The performances are brilliant.  All three of the Oscar-nominated leads are giving their best work here, and considering we're talking about Ralph Fiennes, Juliette Binoche, & Kristin Scott Thomas, that's saying something.  I can never quite decide my favorite performance in the picture, though I'd probably lean toward Fiennes on most days; he finds a thoroughly caddish rogue, someone we shouldn't sympathize with, and makes him a Heathcliff of the 20th Century.  Almasy is a brute, and probably not worthy of Katherine (or Hana, for that matter), but you understand the attraction here, and why he'd be the great love of her life.  Binoche finds an openness in Hana that is her trademark, but I love the quieter moments in her performance, the way that she is genuinely curious about the man she's caring for (always falling in love again), upon reflection.  Scott Thomas is in full-on glamour mode, never looking lovelier, but also is a woman who understands how to toe the line between being in a man's world, where she's frequently dismissed because of her gender and beauty, and someone who still manages to get things she wants, the way she wants them.  Along with sensitive portrayals from Dafoe & Andrews, the film's acting is just as good as the costumes, cinematography, and scoring, something you can't claim for a lot of romantic epics.

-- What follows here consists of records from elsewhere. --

import Summits.QuantumFields.YangMills.Theorems.BalabanUVNodesN15KingModelFullPropagatorGradHolderSlice
import Summits.QuantumFields.YangMills.Theorems.BalabanUVNodesN15KingModelFullPropagatorGradProfile
import Literature.MathematicalPhysics.QuantumFieldTheory.King1986.PropagatorDerivHolderSupNorm

/-!
# BalabanUVNodes ∕ N15 — THE KING-MODEL RUNG, CURVED EDITION (PART U-b): THE C^{1,α} PROFILE OF THE FULL `A = 0` FLUCTUATION PROPAGATOR AT THE
# KERNEL LEVEL — `(|x − x′|∕L^K)^{−α}·|∂^η_μG^η_K(x′, y) − ∂^η_μG^η_K(x, y)| ≤ C·Σ_{i<K} (ΛL)^i(L^i)^α·e^{−δ·m·L^i∕L^K}` for ALL `x, x′, y`
# (`m = dist({x, x′}, y)`), UNIFORMLY in `K`, the volume and the mass — King's Prop. 3.7 (3.65) DERIVATIVE clause summed over (2.17)
# (Track A, DAG node N15 = NE2; FAN-OUT v1.1 §N15 s3 «KING-MODEL RUNG … + the one-line statement of what the curved case adds»)

HONEST FRAMING.  Count-neutral kernel bookkeeping (cell `pub-ymgap`, seat `pub-ymgap-dag-n15-e` g9; `--supports stmt-QuantumFields-20544
--as helper` = K3⁷ `SpineGivenEndpointR13SepCoPH`, WORDS-143).  TEMPLATE LITERATURE, `A = 0`: C. King's scalar U(1)-Higgs MODEL on finite tori ([King1986]
§2.2 p. 653 (2.13)–(2.17), p. 654 (2.20), Theorem 3.3 pp. 655–656 ((3.8) p. 656: «(1∕|x − y|^α)|(∇^ε_AG_k(A)f)(x) − (∇^ε_AG_k(A)f)(y)| ≤ Cexp[−δ₀dist({x,
y}, supp f)]‖f‖», «see [Ba 4]»), (3.62) p. 663, Prop. 3.7 (3.65) p. 663 «|(∂_α(x, y)D^a_xD^b_zG_{(j)})(z)| ≤ C(L^jη)^{2−d−|a|−|b|−α}exp[−δ₀(L^jη)^{−1}dist({x,
y}, z)]»; King's `d` = this file's `d + 1`), NOT Bałaban's covariant objects; the full-propagator C^{1,α} profile below is the (2.17)-SUMMED SHAPE of
the derivative clause of (3.65) for King's (2.13) at `A = 0`, NOT a printed proposition; NE2⁺ is NOT PRINTED and not proved here; NOT a node
discharge; nothing continuum ∕ ℝ⁴ ∕ OS ∕ mass-gap ∕ Clay.  0 `sorry`, 0 `def`, standard axioms.

THE POINT.  Parts R-a∕R-b∕R-c proved the all-pairs UV profile and power laws of the KERNEL `G(K, M, m²) = constrainedProp (L^K) M (aK a L K) ((L^K)²) m²`
and of its forward η-derivative `∂G_μ(x, y) := L^K·[G(x + e_μ, y) − G(x, y)]` (`|∂G| ≤ C((L^K)∕r)^d`); part T-b proved the HÖLDER clause of the kernel
itself ((3.65)₁ ∕ (3.8)₁) by a torus walk.  The walk does not give the DERIVATIVE's Hölder clause (a unit step of `∂G` is a second difference, and
`G ∉ C²` in King's model: the averaging term `a_kP_k` of [Ba 4] (1.6) jumps across block faces).  THIS FILE runs the peel induction of part R-c
at TWO observation points `x, x′` and one source `y`:
* bottom level (`K = 1`, `N = L`) = [Ba 4] (1.9) ∕ King (3.8) for the KERNEL of `A₀⁻¹` (point source, factor `L^{d+1}`), mass inside
  (`King1986.Torus.constrainedProp_deriv_holder_blocks_unif` ← `B4Thm19ZeroTorus.thm19_zero_torus_unif`), read in fine distance;
* slice term = part U-a `ksDSlice_holder_unif` (the Hölder difference of the gradient piece, two single-source decays), read in fine distance;
* weight bookkeeping: the fine distance `ρ = |x − x′|` is PRESERVED by the peel (R-a `tdistT_flatten`), so the Hölder weight in the units of the
  next level is `(ρ∕(N·L))^{−α} = L^α·(ρ∕N)^{−α}` (U-a `div_mul_rpow_neg`): per level the factor is `ΛL·L^α = L^{d+α}`.
RESULT: ★★ **`fullPropD_holder_profile_unif`** — `0 < α < 1`: `∃ C, δ > 0 ∀ K ≥ 1 ∀ N = L^K ∀ cube 2L^e ∀ 0 < m² ≤ m₀² ∀ μ x x′ y,
(ρ∕N)^{−α}·|∂G_μ(x′, y) − ∂G_μ(x, y)| ≤ C·Σ_{i<K} (ΛL)^i(L^i)^α·exp(−δ·m·L^i∕N)`, `m = min(|x − y|, |x′ − y|)` — ALL points.  The sequel
`…FullPropagatorGradHolderPowerLaw` sums the levels: `≤ C′·((L^K)∕m)^{d+α}`.
WHAT THE CURVED CASE ADDS (one line): the same C^{1,α} kernel profile for `∇_UG_k(U)` uniformly over the live window `Reg335` ([B9] Thm 3.1 (3.43)
p. 398 prints the OPERATOR Hölder entry `‖ζ∇_UGλ‖_β`, `β < 1`; no η-difference is printed).
HONEST SCOPE.  (i) `A = 0`, periodic b.c., odd `L ≥ 3`, `0 < m² ≤ m₀²`, cubes `2L^e`, `0 < α < 1` ((1.9) is printed «α < 1»; `α = 1` is NOT claimed);
(ii) lattice units of level `K`; sup torus distances; (iii) `K ≥ 1`; (iv) the second difference in the observation point only (no `∇_y`, no mixed
clause); (v) not Bałaban's `∇G_k(U)`; not a discharge.
Locators: [King1986] C. King, CMP **102** (1986) 649–677: (2.13)–(2.17) p. 653, (2.20) p. 654, Theorem 3.3 p. 655, (3.8) p. 656, (3.62), Prop. 3.7
(3.65) p. 663, (4.42)–(4.44) p. 675; [Ba 4] = [Balaban1983RegularityDecay] Theorem (1.9) p. 573.
-/

noncomputable section

namespace Summit.QuantumFields.YangMills.BalabanUVNodes.N15KingModelRung.Curved

open Real Finset Matrix
open Literature.MathematicalPhysics.QuantumFieldTheory.Balaban1983to89 (Params)
open Literature.MathematicalPhysics.QuantumFieldTheory.Balaban1983to89.B5Prop11Plancherel (Tor fine unitVec)
open Literature.MathematicalPhysics.QuantumFieldTheory.King1986 (aK aK_pos)
open Literature.MathematicalPhysics.QuantumFieldTheory.King1986.Torus (constrainedProp flatten blockOf tdistT
  tdistT_nonneg tdistT_symm constrainedProp_deriv_holder_blocks_unif)

variable {d : ℕ} (L : ℕ) [NeZero L]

All-in-all, this is a movie I will always love, and that pretty much every age (even as I am now the age of the characters onscreen falling madly in love, rather than just someone imagining being so) of my existence will latch onto.  I am self-aware enough to know this isn't a picture for everyone-the dialogue is highly-stylized ("the heart is an organ of fire," "find that plant-cut out its heart,") but watching it in a packed theater, where the sparing jokes still land and the tender walk up to the Cave of Swimmers still had a number of wet eyes, I am reminded of why I love the movies-the very best ones unite us and captivate us in their stories.  The English Patient is a melodrama, one brimming with romantic tragedy, but it's also the very best of what the cinema can encapsulate-it's an escapist but all-too-human look at the lives of ordinary people put into extraordinary circumstances.